Natural Tasking of Robots Based on Human Interaction Cues

MIT Computer Science and Artificial Intelligence Laboratory
The Stata Center
32 Vassar Street
Cambridge, MA 02139

PI: Rodney A. Brooks

DARPA logo

[Project Overview], [Approach], [Research Questions], [Achieved Deliverables], [Future Deliverables], [People], [Publications]

Cog turns a crank
M4 robot head drawing
Kismet plays with a frog
Coco the gorilla robot

Achieved Deliverables

1999-2000 | 2000-2001 | 2001-2002 | 2002-2003


Accomplishments are on 7 robotic platforms: Cog, Cardea, Coco, a robot head named Mertz, a new humanoid named Domo, a human wearable/hybrid system named Duo and an unnamed 5 DOF hand. This work was done between July 2003 and July 2004.

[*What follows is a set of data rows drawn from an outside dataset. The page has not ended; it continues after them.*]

import Literature.NumberTheory.Automorphic.FLSModFiveImageSqrtFive

/-!
# Route `SqrtFiveQuarticCovers`, crux `ReductionToRefinedLocus` (stmt-Langlands-17834), line `birth`:
# the registered stub `stub_fiveSpanOdd` modulo FLS 2015 Thm. 3 ALONE, for EVERY totally real `K`

The load-bearing stub of the skeleton `Cruxes/ReductionToRefinedLocus/Lines/birth.lean` reads: for `K`
a totally real number field (ANY degree, no hypothesis on `√5`) and `E / 𝓞 K` (`Δ ≠ 0`) not modular
in the trace-only sense (`IsModularEllipticCurve`, written out), some framing `ρ̄` of `E[5]`
(`IsTorsionGaloisRep`, written out) has (ii) an element `ρ̄(σ)` of trace `0` and determinant `-1`
and (i′) determinant-one image elements that do not span `M₂(𝔽₅)`.

This file proves exactly that registered signature as the CONCLUSION of
`stub_fiveSpanOdd_of_FLS2015_theorem3`, from the single named fact
`Literature.NumberTheory.Automorphic.FLS2015_theorem3` (Freitas–Le Hung–Siksek 2015, Thm. 3, a
modularity lifting theorem — not provable in the tree today).  The tree's sibling
`FLS2015.modFive_image_of_not_isModularEllipticCurve` needs `√5 ∈ K` (it also delivers
`det ⊆ {±1}` and irreducibility); here neither is needed: from Thm. 3 (contrapositive) we get a
framing `ρ̄` whose restriction to `Γ_{K(ζ₅)}` is not absolutely irreducible; (ii) is the image of a
complex conjugation (`det ρ̄ = χ̄₅` by the Weil pairing, `K` has a real place, Cayley–Hamilton);
(i′) is Prop. 3.1 (i) of the source (the determinant-one elements come from `Γ_{K(ζ₅)}`) and the
easy half of Burnside (`FLS2015.span_ne_top_of_common_eigenvector`).

HONEST STATUS: CONDITIONAL on `FLS2015_theorem3` (hypothesis `h3`); it does not close the stub
by name (the registered stub has no such hypothesis and is, in substance, FLS Thm. 3 itself) and
proves modularity of nothing.  Helper of stmt-Langlands-17834 (`--supports`).

References: [FreitasLeHungSiksek2015] N. Freitas, B. V. Le Hung, S. Siksek, *Elliptic curves over
real quadratic fields are modular*, Invent. Math. 201 (2015) 159–206, Thm. 3, Prop. 3.1 (i),
proof of Prop. 9.1 (i)–(ii) (arXiv:1310.7088 pp. 4, 10, 19).
-/

set_option linter.dupNamespace false -- project-wide option; `Summit.Langlands.Langlands` is the mandated namespace

namespace Summit.Langlands.Langlands.Theorems.SqrtFiveQuarticCovers

open scoped NumberField Matrix
open Literature.NumberTheory.Automorphic Literature.NumberTheory.GaloisRepresentations

/-- **Registered stub `stub_fiveSpanOdd` (line `birth`, stmt-Langlands-17834) modulo FLS 2015
Thm. 3.**  Assuming `FLS2015_theorem3`: for every totally real `K` and every `E / 𝓞 K` with
`Δ ≠ 0` that is not modular in the trace-only sense, some framing `ρ̄` of `E[5]` has an image
element of trace `0` and determinant `-1`, and the `𝔽₅`-span of the determinant-one elements of
`ρ̄(Γ_K)` is not `M₂(𝔽₅)`.  The conclusion is the registered stub signature verbatim.
[cite: FreitasLeHungSiksek2015, Thm. 3, Prop. 3.1 (i) and proof of Prop. 9.1 (i)–(ii)] -/
theorem stub_fiveSpanOdd_of_FLS2015_theorem3 (h3 : FLS2015_theorem3) :
    ∀ (K : Type) [Field K] [NumberField K], NumberField.IsTotallyReal K → ∀ E : WeierstrassCurve (NumberField.RingOfIntegers K), E.Δ ≠ 0 → ¬ ((E.baseChange K).HasCM ∨ ∃ (hF : Literature.NumberTheory.Automorphic.isCompact_glFiniteIntegralLevel 2 K) (π : Literature.NumberTheory.Automorphic.CuspidalAutomorphicRepData 2 K hF), π.1.HasWeightZero ∧ ∀ᶠ w : IsDedekindDomain.HeightOneSpectrum (NumberField.RingOfIntegers K) in Filter.cofinite, ∃ α : Multiset ℂ, π.1.HasSatakeParamAt w α ∧ ((Real.sqrt w.residueCard : ℝ) : ℂ) * α.sum = (Literature.NumberTheory.Automorphic.frobTraceAt E w : ℂ)) → ∃ ρ : Literature.NumberTheory.GaloisRepresentations.FramedGaloisRep K (ZMod 5) 2, (∃ e : (E.baseChange K).geomTorsion ((5 : ℕ) : ℤ) ≃+ (Fin 2 → ZMod 5), ∀ (σ : Field.absoluteGaloisGroup K) (P : (E.baseChange K).geomTorsion ((5 : ℕ) : ℤ)), e (σ • P) = ((ρ σ : GL (Fin 2) (ZMod 5)) : Matrix (Fin 2) (Fin 2) (ZMod 5)) *ᵥ (e P)) ∧ (∃ σ : Field.absoluteGaloisGroup K, Matrix.trace ((ρ σ : GL (Fin 2) (ZMod 5)) : Matrix (Fin 2) (Fin 2) (ZMod 5)) = 0 ∧ Matrix.det ((ρ σ : GL (Fin 2) (ZMod 5)) : Matrix (Fin 2) (Fin 2) (ZMod 5)) = -1) ∧ Submodule.span (ZMod 5) ((fun g : GL (Fin 2) (ZMod 5) => ((g : GL (Fin 2) (ZMod 5)) : Matrix (Fin 2) (Fin 2) (ZMod 5))) '' {g : GL (Fin 2) (ZMod 5) | g ∈ ρ.toMonoidHom.range ∧ Matrix.det ((g : GL (Fin 2) (ZMod 5)) : Matrix (Fin 2) (Fin 2) (ZMod 5)) = 1}) ≠ ⊤ := by
  intro K _ _ hK E hΔ hne
  haveI := hK
  haveI : Fact (Nat.Prime 5) := ⟨by norm_num⟩
  haveI := FLS2015.isElliptic_baseChange hΔ
  obtain ⟨φ⟩ := FLS2015.exists_realEmbedding K
  have hne' : ¬ IsAutomorphicOfWeightZero E :=
    not_isAutomorphicOfWeightZero_of_not_isModularEllipticCurve hΔ hne
  -- FLS Thm. 3 at `p = 5`, contrapositive: a framing not absolutely irreducible on `Γ_{K(ζ₅)}`
  obtain ⟨ρ, hρ, L, _, _, _, hred⟩ :
      ∃ ρ : FramedGaloisRep K (ZMod 5) 2, (E.baseChange K).IsTorsionGaloisRep 5 ρ ∧
        ∃ (L : Type) (_ : Field L) (_ : Algebra K L) (_ : IsCyclotomicExtension {5} K L),
          ¬ FramedRep.IsAbsolutelyIrreducible (FramedGaloisRep.restrictField L ρ) := by
    by_contra hall
    push Not at hall
    refine hne' (h3 K E hΔ 5 (Or.inr rfl) ?_)
    intro ρ hρ L _ _ _
    exact hall ρ hρ L inferInstance inferInstance inferInstance
  haveI : NeZero ((5 : ℕ) : K) := NeZero.charZero
  have hdet : ∀ σ, Matrix.GeneralLinearGroup.det (ρ σ) = modPCyclotomicCharacterZMod K 5 σ :=
    (E.baseChange K).det_eq_modPCyclotomicCharacter_of_isTorsionGaloisRep_holds 5 ρ hρ
  refine ⟨ρ, hρ, ?_, ?_⟩
  · -- (ii) the image of a complex conjugation: `c² = 1`, `det = -1`, hence trace `0`
    obtain ⟨c, hcc, hcdet⟩ := exists_mul_self_eq_one_and_det_eq_neg_one_of_det_eq ρ hdet φ
    exact ⟨c,
      Literature.NumberTheory.GaloisRepresentations.FLS2015.trace_eq_zero_of_mul_self_eq_one
        (p := 5) (by decide) hcc hcdet,
      Literature.NumberTheory.GaloisRepresentations.FLS2015.det_coe_eq_neg_one hcdet⟩
  · -- (i′) the determinant-one part has a common eigenvector after a base change of `𝔽₅`
    obtain ⟨B, _, f, v, hv, hB⟩ :=
      exists_eigenvector_of_det_eq_one_of_not_isAbsolutelyIrreducible_restrictField ρ hdet L hred
    refine FLS2015.span_ne_top_of_common_eigenvector f hv _ ?_
    rintro _ ⟨g, ⟨⟨σ, rfl⟩, hg1⟩, rfl⟩
    refine hB σ (Units.ext ?_)
    rw [Matrix.GeneralLinearGroup.val_det_apply, Units.val_one]
    exact hg1

end Summit.Langlands.Langlands.Theorems.SqrtFiveQuarticCovers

  1. The 'Yet Another Robot Platform' open software library is used on 6 platforms

    • Software written in C and C++ that provides routines for robot platform development in terms of inter-process communication, vision and control and has operating system services support for Windows NT and QNX4 and QNX6 is running on multiple robotic platforms at MIT: Cog, Coco, Domo, Mertz, Cardea and Duo, and in Europe.


  2. Door Shoving by A Self-Balancing Mobile Humanoid

      Cardea , a prototype humanoid based on a Segway RMP extended with contact and IR sensing, simple torso and 3 DOF arm manipulation, vision using 1 fixed mounted camera and a single DOF camera and entirely on-board computation, can navigate an office corridor, find a partially closed door, shove it open and pass through.

    • Watch it in action.


  3. Emergency Kickstands within Safety System for Segway RMP base

    • Two emergency kickstands for Cardea deploy when a 'sniffer' detects software definable error conditions indicating the platform is falling over. They are part of a complete safety system that overrides robotic control when the RMP over-tilts. First, the system relies on RMP self-balancing. When self-balancing fails, the kickstands eject. Safety is also ensured via radio controlled Emergency stop (E-stop).
    • For more information.


  4. A Lightweight Computational Hardware Architecture Supporting Humanoid Mobility and Manipulation

    • A computational hardware architecture consisting of a network of distributed, onboard lightweight 8-bit computational elements that supports behavior, sensorimotor and RMP controllers, power circuitry and debugging demonstrates humanoid navigation and manipulation.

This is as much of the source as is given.